Goal of the exercise -
Within the entries below, the lines from the one with "(fun r _ => hc r)" through the one with "s <;> linarith⟩" are to be set down exactly, both ends kept.
#### Input material ####
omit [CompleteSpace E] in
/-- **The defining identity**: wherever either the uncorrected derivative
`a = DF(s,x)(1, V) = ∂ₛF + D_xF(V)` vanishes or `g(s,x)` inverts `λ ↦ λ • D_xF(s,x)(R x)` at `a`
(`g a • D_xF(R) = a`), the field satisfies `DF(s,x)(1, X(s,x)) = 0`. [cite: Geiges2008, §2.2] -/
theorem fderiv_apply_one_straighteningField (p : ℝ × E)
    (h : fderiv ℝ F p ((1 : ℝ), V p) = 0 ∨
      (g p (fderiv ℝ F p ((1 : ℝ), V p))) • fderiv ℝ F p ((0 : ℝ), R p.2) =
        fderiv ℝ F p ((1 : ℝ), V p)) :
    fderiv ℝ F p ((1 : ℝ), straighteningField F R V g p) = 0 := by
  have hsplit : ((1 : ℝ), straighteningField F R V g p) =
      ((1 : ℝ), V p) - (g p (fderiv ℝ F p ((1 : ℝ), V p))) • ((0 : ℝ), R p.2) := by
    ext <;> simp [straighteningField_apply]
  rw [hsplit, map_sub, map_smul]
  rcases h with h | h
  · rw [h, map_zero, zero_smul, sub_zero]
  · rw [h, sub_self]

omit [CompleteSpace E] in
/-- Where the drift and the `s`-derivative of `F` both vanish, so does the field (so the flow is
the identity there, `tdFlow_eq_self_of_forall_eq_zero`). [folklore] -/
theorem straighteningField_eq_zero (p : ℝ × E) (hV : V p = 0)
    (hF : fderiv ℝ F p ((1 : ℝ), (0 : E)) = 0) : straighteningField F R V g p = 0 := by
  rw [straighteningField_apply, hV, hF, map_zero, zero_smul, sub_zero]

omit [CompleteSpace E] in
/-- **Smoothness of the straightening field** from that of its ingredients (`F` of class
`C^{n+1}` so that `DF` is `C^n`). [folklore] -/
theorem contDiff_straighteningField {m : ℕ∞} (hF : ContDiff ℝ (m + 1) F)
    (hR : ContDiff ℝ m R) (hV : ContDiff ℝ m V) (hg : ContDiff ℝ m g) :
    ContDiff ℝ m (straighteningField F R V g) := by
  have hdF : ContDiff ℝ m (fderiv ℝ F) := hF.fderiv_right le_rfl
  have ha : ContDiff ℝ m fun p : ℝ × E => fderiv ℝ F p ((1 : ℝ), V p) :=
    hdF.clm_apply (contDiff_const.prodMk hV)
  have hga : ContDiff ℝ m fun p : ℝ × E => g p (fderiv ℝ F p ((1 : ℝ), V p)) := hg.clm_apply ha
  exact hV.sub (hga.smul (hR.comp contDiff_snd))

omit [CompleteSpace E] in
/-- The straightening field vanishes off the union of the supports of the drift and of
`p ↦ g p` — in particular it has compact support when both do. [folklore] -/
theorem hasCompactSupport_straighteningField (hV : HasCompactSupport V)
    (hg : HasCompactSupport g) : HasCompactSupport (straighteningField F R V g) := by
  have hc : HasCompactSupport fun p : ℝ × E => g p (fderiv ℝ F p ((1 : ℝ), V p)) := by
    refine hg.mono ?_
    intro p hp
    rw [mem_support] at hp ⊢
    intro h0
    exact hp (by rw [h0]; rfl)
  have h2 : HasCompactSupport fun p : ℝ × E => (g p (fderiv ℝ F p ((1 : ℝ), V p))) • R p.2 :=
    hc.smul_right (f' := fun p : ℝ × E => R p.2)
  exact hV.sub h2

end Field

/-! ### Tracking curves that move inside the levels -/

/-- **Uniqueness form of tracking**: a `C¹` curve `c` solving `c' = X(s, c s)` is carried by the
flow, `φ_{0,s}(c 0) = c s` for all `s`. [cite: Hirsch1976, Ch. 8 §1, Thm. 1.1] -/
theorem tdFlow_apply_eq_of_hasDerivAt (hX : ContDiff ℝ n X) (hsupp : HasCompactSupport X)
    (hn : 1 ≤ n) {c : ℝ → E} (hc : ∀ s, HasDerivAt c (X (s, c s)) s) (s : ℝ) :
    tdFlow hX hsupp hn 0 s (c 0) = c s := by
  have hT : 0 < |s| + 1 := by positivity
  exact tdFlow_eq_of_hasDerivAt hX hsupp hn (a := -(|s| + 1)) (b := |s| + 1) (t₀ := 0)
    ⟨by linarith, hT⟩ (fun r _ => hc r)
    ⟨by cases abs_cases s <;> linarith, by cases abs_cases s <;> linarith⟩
####
#### Input material ####
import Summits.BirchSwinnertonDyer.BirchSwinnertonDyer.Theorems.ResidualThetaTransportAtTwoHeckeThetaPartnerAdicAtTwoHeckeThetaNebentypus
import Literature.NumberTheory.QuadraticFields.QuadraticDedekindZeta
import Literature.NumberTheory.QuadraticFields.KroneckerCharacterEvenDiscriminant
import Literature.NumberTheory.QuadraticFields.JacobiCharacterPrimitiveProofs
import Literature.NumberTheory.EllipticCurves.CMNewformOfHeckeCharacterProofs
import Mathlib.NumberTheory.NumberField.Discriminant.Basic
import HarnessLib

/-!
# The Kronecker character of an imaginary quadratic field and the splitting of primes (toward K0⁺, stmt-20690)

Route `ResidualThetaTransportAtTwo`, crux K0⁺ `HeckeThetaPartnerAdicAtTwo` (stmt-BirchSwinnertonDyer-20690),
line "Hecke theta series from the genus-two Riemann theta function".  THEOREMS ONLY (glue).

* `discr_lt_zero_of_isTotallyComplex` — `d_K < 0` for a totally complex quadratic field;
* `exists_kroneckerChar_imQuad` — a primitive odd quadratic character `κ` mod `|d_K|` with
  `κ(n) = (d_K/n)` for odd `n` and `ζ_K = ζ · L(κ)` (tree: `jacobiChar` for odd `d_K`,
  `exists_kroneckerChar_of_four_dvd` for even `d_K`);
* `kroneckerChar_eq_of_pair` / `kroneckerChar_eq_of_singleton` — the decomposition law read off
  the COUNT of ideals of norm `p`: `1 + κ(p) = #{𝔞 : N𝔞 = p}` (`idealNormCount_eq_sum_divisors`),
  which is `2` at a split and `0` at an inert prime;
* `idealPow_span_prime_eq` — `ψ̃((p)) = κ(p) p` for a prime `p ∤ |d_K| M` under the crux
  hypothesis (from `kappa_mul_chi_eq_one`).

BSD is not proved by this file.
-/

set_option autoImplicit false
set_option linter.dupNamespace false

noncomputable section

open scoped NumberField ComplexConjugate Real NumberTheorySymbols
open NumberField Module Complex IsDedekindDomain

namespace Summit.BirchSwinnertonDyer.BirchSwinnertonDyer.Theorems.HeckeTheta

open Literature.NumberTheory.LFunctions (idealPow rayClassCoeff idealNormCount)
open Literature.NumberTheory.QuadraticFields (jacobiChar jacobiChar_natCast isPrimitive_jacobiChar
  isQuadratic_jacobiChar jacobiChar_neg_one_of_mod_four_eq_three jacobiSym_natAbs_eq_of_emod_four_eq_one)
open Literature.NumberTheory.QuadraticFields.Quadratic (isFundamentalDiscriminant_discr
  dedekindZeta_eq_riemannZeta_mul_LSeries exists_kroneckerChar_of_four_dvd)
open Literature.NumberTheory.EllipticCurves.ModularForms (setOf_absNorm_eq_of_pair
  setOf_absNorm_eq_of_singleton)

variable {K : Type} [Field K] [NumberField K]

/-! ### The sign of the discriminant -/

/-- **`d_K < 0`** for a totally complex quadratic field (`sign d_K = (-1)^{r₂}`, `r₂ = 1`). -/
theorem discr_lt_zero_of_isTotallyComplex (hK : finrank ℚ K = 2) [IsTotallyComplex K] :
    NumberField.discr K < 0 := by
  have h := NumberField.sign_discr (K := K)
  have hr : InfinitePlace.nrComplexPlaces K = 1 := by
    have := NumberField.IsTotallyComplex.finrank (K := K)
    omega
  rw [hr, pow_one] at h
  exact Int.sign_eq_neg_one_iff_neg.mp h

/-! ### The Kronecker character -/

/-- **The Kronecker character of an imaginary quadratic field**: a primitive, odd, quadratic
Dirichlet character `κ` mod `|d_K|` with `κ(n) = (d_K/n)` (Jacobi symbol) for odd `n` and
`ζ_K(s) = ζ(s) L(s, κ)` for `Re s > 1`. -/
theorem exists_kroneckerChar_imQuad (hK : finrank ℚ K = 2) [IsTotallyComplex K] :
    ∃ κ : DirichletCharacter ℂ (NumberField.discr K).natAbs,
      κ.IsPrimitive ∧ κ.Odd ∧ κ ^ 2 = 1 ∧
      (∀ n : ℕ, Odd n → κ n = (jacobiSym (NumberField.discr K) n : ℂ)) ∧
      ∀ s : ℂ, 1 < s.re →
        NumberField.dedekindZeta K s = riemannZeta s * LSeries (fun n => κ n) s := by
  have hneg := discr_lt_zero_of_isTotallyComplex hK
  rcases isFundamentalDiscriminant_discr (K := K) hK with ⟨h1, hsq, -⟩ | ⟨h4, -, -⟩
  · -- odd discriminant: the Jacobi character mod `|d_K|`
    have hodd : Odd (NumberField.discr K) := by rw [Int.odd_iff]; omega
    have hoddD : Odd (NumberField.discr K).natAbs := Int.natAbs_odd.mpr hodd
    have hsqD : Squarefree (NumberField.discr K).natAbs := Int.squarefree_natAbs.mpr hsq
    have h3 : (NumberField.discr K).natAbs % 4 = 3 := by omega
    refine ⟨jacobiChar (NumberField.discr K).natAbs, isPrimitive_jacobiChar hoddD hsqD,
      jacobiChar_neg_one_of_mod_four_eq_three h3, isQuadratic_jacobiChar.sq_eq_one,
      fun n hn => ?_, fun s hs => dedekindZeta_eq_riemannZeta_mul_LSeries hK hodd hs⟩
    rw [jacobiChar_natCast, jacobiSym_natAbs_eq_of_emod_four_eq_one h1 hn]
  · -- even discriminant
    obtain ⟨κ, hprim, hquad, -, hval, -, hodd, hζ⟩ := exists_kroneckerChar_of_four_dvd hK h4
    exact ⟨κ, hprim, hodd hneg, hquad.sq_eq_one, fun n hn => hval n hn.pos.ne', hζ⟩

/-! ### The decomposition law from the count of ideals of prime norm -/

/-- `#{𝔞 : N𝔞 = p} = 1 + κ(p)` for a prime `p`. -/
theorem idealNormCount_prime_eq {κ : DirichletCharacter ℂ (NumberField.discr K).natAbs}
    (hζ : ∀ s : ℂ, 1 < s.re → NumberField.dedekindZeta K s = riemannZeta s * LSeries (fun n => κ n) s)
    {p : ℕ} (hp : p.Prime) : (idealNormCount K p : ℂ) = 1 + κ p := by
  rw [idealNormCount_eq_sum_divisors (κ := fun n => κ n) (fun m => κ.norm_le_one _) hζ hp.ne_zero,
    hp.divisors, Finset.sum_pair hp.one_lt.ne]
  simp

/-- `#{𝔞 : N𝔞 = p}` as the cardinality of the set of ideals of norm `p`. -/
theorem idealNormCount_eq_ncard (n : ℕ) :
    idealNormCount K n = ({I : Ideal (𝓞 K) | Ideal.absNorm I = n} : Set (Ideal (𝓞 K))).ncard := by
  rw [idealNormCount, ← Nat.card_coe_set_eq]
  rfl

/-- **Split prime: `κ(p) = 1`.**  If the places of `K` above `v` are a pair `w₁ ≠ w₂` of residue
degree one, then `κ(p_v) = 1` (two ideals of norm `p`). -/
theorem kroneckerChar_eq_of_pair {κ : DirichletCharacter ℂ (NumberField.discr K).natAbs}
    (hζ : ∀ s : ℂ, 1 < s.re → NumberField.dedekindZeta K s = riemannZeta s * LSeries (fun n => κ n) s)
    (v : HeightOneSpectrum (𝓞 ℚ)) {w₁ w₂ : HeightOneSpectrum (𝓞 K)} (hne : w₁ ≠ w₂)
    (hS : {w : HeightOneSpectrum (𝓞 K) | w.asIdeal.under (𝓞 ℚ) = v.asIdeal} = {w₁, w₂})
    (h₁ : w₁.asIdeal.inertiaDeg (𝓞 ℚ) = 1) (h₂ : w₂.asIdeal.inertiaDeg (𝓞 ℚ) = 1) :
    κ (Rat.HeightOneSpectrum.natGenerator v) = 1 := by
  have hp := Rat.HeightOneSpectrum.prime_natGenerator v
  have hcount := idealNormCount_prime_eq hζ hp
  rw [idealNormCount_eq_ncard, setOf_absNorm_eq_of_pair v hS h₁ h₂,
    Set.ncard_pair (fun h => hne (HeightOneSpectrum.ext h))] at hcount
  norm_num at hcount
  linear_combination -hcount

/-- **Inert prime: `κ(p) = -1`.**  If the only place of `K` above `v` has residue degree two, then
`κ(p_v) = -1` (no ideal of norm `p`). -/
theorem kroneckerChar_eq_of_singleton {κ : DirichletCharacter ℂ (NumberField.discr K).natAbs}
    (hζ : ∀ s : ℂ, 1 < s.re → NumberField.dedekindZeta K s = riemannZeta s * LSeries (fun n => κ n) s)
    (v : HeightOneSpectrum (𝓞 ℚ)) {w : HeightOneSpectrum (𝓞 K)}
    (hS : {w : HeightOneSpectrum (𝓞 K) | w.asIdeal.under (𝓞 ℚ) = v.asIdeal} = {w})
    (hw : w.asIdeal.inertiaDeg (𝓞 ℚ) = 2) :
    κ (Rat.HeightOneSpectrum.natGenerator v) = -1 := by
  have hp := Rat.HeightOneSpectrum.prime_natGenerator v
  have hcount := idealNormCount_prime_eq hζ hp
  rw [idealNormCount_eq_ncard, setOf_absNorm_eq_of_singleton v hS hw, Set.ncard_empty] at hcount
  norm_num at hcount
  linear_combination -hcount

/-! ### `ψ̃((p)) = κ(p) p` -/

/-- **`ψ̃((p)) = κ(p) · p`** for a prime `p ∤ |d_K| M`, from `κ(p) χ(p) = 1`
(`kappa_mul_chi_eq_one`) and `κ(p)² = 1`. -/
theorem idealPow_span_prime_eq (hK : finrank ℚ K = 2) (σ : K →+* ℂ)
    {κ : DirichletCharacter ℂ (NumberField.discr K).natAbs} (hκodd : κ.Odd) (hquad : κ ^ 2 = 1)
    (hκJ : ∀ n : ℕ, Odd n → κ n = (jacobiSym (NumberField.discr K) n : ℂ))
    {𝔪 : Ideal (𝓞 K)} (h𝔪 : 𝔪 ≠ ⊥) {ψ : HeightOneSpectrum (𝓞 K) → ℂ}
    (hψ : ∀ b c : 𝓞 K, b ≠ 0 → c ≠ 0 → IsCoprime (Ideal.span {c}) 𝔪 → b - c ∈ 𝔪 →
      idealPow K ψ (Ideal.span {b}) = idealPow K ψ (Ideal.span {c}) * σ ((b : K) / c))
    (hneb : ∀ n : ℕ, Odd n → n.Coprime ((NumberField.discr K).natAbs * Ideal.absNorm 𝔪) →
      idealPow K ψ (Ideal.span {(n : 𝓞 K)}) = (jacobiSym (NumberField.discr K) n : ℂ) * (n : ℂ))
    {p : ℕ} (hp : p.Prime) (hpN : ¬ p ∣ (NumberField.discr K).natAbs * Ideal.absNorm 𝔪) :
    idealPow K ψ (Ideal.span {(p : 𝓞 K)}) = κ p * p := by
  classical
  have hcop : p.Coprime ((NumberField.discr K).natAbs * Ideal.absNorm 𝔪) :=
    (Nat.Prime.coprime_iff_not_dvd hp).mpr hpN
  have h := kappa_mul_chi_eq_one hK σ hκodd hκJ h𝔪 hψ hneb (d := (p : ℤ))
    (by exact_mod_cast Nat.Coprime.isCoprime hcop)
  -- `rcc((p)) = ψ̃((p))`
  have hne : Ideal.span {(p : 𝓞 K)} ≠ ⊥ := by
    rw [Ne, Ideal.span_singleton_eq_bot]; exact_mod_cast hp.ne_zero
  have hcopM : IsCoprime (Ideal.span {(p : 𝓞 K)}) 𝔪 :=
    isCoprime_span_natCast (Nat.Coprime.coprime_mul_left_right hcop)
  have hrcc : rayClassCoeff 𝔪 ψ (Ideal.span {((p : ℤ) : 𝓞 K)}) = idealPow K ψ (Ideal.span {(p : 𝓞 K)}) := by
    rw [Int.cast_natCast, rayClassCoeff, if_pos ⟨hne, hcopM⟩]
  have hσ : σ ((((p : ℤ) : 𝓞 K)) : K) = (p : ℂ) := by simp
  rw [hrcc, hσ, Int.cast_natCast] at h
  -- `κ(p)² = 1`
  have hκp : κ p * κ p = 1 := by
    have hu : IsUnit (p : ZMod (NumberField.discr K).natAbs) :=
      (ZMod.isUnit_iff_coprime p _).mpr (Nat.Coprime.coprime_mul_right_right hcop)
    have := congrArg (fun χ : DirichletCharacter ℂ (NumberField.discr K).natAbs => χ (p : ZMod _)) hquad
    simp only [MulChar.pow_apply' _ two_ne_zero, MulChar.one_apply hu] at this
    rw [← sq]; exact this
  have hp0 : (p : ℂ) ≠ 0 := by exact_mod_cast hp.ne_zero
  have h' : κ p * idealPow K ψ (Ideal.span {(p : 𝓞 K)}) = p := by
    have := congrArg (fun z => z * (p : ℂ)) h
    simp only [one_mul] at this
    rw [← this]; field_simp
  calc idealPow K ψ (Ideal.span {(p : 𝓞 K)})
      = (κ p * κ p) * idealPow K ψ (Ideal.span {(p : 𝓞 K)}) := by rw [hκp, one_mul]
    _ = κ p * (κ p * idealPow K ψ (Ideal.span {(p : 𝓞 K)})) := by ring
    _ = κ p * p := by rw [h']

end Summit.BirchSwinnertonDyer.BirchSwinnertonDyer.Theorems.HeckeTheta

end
####
Exercise output -
    ⟨by linarith, hT⟩ (fun r _ => hc r)
    ⟨by cases abs_cases s <;> linarith, by cases abs_cases s <;> linarith⟩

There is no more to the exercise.